Each line that has the string "isPrime" must be copied from the records below.

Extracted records
[Start of Attachment]

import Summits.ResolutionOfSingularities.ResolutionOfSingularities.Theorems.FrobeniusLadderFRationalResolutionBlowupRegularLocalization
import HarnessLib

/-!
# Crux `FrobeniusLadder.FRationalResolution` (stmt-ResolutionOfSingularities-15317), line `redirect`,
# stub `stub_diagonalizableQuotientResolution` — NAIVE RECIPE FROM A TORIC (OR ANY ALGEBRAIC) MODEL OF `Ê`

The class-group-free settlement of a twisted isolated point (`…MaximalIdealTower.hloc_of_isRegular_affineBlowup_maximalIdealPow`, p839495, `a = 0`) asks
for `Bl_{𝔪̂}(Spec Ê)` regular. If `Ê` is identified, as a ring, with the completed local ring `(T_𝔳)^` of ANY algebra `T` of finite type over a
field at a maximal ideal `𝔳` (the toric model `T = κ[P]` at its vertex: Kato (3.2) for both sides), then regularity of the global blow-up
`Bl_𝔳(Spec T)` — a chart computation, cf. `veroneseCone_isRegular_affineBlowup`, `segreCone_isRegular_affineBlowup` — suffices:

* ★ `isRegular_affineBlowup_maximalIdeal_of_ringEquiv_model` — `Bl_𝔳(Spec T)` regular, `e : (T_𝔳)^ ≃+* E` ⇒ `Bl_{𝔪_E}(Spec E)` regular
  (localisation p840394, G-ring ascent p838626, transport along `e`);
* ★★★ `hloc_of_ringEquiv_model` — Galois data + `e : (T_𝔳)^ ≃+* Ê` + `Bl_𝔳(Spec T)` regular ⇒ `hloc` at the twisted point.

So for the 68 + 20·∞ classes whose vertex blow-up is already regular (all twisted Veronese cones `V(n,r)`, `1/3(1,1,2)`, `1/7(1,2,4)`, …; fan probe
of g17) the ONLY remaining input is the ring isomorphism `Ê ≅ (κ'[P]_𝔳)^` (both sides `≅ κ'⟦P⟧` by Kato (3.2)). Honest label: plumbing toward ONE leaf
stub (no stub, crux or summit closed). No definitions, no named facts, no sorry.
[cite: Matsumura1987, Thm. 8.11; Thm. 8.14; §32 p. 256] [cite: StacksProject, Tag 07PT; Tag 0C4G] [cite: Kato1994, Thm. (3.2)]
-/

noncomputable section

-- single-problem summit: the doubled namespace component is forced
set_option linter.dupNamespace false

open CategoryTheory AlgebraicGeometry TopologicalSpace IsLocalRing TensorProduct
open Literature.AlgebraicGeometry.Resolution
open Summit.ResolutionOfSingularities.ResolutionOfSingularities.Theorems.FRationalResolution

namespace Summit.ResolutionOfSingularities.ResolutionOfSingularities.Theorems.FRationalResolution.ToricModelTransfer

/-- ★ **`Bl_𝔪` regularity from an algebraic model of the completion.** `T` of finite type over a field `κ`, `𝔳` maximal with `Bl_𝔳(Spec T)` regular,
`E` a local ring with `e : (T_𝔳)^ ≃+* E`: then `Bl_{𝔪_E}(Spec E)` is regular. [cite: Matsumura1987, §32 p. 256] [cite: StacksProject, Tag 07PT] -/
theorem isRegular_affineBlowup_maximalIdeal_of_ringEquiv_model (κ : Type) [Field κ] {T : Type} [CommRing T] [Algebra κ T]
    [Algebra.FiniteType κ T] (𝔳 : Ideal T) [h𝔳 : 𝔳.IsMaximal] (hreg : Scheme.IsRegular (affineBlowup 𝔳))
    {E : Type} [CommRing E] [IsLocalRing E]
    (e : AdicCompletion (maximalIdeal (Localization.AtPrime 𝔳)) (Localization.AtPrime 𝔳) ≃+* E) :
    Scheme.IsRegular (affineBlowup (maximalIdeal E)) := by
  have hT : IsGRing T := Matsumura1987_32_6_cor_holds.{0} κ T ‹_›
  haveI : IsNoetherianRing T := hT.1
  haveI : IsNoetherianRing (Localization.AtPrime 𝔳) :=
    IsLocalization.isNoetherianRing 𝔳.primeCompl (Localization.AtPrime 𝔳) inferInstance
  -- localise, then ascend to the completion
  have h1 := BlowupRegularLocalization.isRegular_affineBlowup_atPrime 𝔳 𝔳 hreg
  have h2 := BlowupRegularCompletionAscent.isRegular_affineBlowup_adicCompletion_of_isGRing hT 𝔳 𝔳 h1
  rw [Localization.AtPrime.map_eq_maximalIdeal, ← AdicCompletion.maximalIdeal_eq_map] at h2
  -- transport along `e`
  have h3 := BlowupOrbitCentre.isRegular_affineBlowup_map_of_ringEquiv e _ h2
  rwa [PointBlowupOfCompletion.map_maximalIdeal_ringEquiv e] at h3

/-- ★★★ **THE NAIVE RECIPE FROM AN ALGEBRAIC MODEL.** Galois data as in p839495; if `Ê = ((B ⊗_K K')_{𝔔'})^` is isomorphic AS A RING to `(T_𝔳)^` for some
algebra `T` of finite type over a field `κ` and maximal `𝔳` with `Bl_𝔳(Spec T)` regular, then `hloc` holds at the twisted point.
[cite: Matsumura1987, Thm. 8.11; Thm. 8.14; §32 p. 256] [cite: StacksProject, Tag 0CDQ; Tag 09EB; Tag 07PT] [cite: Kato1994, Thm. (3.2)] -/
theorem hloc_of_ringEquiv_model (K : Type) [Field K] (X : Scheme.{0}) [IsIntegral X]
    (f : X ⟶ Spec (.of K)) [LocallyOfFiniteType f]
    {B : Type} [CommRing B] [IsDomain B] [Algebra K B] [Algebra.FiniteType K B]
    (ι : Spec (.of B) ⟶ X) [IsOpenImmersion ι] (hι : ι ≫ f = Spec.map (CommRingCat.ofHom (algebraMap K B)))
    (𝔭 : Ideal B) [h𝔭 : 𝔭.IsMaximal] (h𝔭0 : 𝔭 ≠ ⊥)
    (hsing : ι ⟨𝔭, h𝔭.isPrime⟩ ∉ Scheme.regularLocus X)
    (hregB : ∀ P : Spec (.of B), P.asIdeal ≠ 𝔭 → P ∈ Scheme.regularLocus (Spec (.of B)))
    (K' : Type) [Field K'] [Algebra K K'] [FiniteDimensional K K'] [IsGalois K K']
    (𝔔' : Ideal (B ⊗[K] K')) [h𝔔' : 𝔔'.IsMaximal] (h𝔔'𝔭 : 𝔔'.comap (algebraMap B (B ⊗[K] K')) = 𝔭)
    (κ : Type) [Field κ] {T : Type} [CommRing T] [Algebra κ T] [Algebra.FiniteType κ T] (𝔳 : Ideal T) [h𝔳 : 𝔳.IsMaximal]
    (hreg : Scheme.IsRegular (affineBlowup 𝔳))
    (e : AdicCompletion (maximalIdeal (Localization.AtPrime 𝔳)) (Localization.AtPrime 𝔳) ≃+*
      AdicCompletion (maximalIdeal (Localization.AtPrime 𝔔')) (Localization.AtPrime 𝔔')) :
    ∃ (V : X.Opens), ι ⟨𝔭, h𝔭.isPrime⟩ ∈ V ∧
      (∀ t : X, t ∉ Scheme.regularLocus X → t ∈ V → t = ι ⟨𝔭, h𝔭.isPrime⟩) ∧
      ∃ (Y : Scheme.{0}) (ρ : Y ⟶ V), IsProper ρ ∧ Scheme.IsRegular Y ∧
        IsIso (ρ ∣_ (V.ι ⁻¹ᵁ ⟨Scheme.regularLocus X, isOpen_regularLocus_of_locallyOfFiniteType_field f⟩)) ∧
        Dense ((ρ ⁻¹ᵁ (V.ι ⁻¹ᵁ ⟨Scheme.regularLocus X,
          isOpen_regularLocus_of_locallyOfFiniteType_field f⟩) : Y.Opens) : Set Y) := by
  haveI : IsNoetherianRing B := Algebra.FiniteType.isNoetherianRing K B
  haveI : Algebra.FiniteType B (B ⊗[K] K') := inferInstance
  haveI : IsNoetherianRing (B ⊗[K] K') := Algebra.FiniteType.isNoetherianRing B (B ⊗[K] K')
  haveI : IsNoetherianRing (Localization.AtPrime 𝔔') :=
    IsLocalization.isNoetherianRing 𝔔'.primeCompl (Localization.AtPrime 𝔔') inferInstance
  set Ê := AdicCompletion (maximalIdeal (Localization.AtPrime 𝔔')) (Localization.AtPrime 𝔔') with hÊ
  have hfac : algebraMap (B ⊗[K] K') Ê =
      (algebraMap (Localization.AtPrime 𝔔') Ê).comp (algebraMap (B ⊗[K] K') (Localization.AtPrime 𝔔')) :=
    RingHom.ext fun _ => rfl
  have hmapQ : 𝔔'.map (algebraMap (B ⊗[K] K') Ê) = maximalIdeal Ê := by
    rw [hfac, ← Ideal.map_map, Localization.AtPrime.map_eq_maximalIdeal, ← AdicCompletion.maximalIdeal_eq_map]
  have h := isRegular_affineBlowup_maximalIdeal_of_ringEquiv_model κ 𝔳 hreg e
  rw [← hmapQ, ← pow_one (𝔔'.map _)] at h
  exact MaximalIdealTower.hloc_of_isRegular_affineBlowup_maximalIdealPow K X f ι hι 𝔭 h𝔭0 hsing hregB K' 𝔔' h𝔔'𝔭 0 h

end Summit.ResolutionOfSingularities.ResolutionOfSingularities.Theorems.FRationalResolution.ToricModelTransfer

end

[End of Attachment]
[Start of Attachment]

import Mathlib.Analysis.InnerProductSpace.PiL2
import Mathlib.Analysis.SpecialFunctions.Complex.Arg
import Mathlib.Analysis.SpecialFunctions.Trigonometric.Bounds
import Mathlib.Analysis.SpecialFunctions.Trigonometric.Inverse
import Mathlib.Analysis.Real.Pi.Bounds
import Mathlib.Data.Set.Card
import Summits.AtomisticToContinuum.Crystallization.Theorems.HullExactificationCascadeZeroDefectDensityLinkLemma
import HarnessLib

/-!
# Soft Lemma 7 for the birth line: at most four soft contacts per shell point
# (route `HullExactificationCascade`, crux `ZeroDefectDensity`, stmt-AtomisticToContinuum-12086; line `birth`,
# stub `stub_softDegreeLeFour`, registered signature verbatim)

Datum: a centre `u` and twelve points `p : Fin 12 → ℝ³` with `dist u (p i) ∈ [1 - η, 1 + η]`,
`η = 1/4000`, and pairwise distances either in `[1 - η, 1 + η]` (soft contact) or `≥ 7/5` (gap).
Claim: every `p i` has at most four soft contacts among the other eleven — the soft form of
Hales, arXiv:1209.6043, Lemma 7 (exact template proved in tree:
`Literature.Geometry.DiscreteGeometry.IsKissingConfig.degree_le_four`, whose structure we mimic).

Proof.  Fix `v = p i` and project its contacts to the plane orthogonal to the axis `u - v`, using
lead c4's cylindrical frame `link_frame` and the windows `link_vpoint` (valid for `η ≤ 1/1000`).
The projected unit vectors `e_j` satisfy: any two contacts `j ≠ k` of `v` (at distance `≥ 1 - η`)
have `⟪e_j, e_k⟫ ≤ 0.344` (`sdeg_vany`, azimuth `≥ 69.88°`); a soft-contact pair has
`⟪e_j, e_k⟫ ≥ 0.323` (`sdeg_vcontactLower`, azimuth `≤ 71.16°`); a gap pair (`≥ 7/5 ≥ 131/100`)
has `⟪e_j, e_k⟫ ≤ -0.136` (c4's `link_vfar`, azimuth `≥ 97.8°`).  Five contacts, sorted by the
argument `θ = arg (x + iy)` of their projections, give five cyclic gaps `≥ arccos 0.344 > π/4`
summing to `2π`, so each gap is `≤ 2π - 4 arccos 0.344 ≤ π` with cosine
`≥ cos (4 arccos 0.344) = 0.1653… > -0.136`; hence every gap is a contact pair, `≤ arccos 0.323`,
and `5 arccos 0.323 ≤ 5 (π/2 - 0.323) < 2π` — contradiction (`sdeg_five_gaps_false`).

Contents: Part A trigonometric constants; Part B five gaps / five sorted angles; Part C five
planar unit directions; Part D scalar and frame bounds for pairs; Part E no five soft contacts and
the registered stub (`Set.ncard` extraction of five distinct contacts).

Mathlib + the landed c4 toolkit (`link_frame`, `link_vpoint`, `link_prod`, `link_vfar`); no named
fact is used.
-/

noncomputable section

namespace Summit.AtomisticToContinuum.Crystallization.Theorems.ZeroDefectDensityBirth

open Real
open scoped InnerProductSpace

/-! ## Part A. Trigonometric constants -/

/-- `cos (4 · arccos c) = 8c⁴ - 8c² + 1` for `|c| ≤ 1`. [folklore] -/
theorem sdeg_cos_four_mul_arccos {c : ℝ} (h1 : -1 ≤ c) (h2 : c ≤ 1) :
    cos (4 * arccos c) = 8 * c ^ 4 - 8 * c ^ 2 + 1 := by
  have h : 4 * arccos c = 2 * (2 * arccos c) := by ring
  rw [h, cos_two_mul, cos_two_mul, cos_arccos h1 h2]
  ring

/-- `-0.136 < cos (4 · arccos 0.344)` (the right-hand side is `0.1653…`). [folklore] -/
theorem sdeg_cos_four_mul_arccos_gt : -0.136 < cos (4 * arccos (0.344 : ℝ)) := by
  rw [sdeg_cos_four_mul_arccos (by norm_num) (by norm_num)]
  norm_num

[End of Attachment]
[Start of Attachment]

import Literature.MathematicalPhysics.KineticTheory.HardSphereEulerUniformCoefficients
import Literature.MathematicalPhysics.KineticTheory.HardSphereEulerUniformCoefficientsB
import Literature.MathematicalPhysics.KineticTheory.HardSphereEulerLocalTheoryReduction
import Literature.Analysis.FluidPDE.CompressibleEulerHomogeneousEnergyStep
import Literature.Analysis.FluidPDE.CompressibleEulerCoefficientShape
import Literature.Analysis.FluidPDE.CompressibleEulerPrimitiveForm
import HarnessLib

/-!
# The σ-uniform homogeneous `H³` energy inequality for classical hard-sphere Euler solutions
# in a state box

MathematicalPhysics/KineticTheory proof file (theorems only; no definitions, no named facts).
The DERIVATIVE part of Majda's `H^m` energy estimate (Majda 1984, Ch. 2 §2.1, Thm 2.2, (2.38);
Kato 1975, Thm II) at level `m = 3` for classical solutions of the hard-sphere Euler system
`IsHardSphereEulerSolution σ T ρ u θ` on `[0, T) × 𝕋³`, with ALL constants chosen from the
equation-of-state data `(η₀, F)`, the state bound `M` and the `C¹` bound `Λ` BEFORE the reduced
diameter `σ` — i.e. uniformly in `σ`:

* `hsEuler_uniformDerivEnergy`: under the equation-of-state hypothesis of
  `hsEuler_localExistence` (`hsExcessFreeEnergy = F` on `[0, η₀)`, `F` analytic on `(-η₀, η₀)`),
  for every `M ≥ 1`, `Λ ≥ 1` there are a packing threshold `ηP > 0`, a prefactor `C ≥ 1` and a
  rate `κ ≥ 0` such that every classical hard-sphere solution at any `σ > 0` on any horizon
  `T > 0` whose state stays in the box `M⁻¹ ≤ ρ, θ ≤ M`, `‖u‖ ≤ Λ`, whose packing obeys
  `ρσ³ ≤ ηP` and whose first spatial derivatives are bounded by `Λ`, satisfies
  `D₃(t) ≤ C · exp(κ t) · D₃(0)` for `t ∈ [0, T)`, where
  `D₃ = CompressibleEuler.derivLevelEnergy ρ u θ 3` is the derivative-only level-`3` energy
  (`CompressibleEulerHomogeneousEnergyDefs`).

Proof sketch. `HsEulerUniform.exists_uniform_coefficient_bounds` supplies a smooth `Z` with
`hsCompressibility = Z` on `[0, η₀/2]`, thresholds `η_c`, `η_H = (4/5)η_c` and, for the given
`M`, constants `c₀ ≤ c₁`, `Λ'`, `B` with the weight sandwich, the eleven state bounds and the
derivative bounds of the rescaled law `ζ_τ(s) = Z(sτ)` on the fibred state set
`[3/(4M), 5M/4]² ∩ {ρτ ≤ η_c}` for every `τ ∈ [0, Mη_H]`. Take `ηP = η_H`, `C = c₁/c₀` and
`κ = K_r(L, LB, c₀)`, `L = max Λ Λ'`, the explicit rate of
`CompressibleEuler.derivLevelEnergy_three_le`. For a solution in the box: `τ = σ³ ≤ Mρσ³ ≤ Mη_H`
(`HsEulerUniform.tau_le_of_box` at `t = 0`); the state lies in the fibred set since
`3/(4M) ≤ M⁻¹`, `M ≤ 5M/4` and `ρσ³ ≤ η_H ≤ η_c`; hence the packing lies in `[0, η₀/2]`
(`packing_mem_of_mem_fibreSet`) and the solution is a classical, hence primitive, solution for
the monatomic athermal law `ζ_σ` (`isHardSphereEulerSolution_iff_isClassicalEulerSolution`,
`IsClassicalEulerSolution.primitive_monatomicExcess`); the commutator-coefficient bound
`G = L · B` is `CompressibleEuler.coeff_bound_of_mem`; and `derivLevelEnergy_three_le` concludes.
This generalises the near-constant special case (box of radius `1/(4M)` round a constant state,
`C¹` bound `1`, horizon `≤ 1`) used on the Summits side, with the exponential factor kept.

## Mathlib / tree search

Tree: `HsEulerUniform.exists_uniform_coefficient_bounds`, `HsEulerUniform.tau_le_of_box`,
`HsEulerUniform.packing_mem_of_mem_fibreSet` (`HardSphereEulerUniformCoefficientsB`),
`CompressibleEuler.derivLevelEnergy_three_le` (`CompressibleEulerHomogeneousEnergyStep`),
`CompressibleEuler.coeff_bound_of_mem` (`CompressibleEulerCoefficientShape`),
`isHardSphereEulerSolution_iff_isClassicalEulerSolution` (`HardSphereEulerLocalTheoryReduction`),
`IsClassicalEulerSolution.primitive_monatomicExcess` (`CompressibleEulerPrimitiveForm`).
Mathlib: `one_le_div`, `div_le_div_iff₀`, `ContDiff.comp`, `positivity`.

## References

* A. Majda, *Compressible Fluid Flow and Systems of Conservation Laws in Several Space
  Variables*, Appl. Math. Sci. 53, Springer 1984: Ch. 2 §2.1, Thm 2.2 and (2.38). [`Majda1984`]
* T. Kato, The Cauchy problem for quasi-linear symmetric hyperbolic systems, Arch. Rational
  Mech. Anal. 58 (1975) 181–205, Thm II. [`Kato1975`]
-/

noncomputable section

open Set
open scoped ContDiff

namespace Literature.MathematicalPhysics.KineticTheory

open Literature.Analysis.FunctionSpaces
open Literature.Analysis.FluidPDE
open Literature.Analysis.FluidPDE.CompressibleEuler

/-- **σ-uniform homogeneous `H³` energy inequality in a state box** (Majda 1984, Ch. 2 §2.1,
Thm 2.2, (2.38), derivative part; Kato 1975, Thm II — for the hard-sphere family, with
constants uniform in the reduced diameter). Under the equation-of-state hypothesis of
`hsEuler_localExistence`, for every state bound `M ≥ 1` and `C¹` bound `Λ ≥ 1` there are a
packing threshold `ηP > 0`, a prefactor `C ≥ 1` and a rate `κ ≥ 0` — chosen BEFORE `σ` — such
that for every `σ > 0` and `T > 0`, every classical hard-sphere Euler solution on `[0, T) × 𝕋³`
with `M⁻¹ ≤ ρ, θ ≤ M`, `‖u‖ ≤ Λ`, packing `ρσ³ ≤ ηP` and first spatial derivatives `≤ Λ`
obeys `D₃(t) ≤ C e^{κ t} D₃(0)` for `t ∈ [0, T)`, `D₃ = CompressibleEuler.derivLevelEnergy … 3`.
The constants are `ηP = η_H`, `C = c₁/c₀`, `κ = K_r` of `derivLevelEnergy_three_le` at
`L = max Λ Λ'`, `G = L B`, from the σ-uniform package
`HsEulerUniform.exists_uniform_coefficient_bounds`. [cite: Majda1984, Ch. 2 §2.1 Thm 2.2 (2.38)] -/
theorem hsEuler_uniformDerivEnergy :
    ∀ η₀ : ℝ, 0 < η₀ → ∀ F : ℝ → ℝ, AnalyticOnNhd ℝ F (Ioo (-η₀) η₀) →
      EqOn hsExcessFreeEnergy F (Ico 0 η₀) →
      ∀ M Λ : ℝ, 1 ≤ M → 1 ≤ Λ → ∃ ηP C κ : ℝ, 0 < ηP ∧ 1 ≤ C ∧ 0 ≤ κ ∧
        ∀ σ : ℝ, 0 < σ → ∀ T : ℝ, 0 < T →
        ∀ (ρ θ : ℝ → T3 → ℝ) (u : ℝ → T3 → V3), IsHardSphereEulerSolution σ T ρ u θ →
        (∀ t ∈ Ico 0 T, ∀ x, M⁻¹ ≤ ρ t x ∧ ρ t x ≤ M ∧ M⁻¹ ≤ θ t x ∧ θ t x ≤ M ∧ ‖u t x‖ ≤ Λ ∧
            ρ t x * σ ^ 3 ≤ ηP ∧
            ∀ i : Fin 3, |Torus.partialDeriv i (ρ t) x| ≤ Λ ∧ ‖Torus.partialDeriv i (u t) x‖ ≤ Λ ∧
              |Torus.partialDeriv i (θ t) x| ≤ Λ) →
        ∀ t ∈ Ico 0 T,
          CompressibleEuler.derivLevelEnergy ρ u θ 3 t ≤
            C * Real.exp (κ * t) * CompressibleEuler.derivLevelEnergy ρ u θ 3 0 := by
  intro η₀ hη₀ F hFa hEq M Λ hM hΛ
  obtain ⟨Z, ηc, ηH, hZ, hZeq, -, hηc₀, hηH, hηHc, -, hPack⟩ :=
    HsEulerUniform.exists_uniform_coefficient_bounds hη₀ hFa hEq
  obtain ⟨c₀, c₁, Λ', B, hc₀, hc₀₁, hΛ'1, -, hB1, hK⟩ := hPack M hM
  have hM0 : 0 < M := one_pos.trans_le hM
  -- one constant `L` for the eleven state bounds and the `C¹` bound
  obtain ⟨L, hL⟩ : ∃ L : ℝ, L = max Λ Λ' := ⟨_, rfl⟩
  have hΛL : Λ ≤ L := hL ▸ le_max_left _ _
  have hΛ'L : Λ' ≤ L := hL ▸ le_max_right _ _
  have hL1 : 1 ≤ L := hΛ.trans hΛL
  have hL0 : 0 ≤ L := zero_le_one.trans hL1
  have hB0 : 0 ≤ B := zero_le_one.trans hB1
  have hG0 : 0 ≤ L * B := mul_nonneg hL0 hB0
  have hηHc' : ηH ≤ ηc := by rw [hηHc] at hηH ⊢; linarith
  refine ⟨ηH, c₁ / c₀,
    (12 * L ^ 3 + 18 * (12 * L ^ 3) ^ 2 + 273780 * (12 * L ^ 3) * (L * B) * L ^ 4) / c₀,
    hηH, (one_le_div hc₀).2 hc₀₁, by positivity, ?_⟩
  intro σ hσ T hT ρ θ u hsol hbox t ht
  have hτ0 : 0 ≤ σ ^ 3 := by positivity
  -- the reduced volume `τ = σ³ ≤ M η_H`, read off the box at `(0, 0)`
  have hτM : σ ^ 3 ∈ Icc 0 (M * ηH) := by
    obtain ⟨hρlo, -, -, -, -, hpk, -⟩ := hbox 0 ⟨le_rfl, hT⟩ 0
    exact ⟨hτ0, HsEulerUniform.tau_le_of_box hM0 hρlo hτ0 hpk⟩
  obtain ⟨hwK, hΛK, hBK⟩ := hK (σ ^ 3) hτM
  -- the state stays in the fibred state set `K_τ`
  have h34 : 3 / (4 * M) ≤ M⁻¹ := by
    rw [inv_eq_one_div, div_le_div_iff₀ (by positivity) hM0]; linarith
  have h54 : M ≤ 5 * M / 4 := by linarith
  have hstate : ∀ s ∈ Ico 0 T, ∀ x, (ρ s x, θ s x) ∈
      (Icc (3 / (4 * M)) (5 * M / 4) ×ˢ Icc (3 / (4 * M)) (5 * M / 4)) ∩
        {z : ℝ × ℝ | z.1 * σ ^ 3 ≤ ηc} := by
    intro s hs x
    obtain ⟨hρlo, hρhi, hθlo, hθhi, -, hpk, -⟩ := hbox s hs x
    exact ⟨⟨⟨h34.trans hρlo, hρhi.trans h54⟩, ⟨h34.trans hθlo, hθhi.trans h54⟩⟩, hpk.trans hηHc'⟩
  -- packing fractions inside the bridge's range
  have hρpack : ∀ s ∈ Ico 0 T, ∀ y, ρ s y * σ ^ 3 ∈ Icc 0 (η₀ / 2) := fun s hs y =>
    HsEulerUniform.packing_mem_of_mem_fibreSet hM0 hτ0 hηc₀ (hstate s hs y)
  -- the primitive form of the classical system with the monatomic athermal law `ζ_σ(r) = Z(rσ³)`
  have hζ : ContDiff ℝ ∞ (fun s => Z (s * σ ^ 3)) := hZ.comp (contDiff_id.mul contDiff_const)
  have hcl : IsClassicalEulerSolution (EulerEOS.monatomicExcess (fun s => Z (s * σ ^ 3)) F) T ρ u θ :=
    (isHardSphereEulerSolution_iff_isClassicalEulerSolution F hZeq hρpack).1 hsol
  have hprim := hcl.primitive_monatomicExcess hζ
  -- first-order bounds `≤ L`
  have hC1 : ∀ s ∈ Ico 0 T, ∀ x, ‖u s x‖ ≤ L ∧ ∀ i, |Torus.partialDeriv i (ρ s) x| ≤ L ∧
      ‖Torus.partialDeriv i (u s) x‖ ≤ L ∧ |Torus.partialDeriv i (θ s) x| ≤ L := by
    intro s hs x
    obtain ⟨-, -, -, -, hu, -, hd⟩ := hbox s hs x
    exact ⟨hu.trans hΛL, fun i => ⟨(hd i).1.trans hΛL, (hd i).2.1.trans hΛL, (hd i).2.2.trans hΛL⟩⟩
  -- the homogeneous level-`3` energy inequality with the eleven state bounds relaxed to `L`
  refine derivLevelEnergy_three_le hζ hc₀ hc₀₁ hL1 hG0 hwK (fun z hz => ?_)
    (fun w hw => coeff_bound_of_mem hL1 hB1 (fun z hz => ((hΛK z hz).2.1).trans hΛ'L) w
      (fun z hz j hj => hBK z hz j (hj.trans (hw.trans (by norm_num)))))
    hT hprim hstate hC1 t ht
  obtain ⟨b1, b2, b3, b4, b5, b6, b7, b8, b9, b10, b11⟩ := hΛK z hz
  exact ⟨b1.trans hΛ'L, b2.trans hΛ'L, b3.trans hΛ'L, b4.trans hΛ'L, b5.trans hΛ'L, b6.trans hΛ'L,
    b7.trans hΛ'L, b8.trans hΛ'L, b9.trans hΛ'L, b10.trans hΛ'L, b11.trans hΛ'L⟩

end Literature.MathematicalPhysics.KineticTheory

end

[End of Attachment]

PROBLEM SOLUTION
    (hsing : ι ⟨𝔭, h𝔭.isPrime⟩ ∉ Scheme.regularLocus X)
    ∃ (V : X.Opens), ι ⟨𝔭, h𝔭.isPrime⟩ ∈ V ∧
      (∀ t : X, t ∉ Scheme.regularLocus X → t ∈ V → t = ι ⟨𝔭, h𝔭.isPrime⟩) ∧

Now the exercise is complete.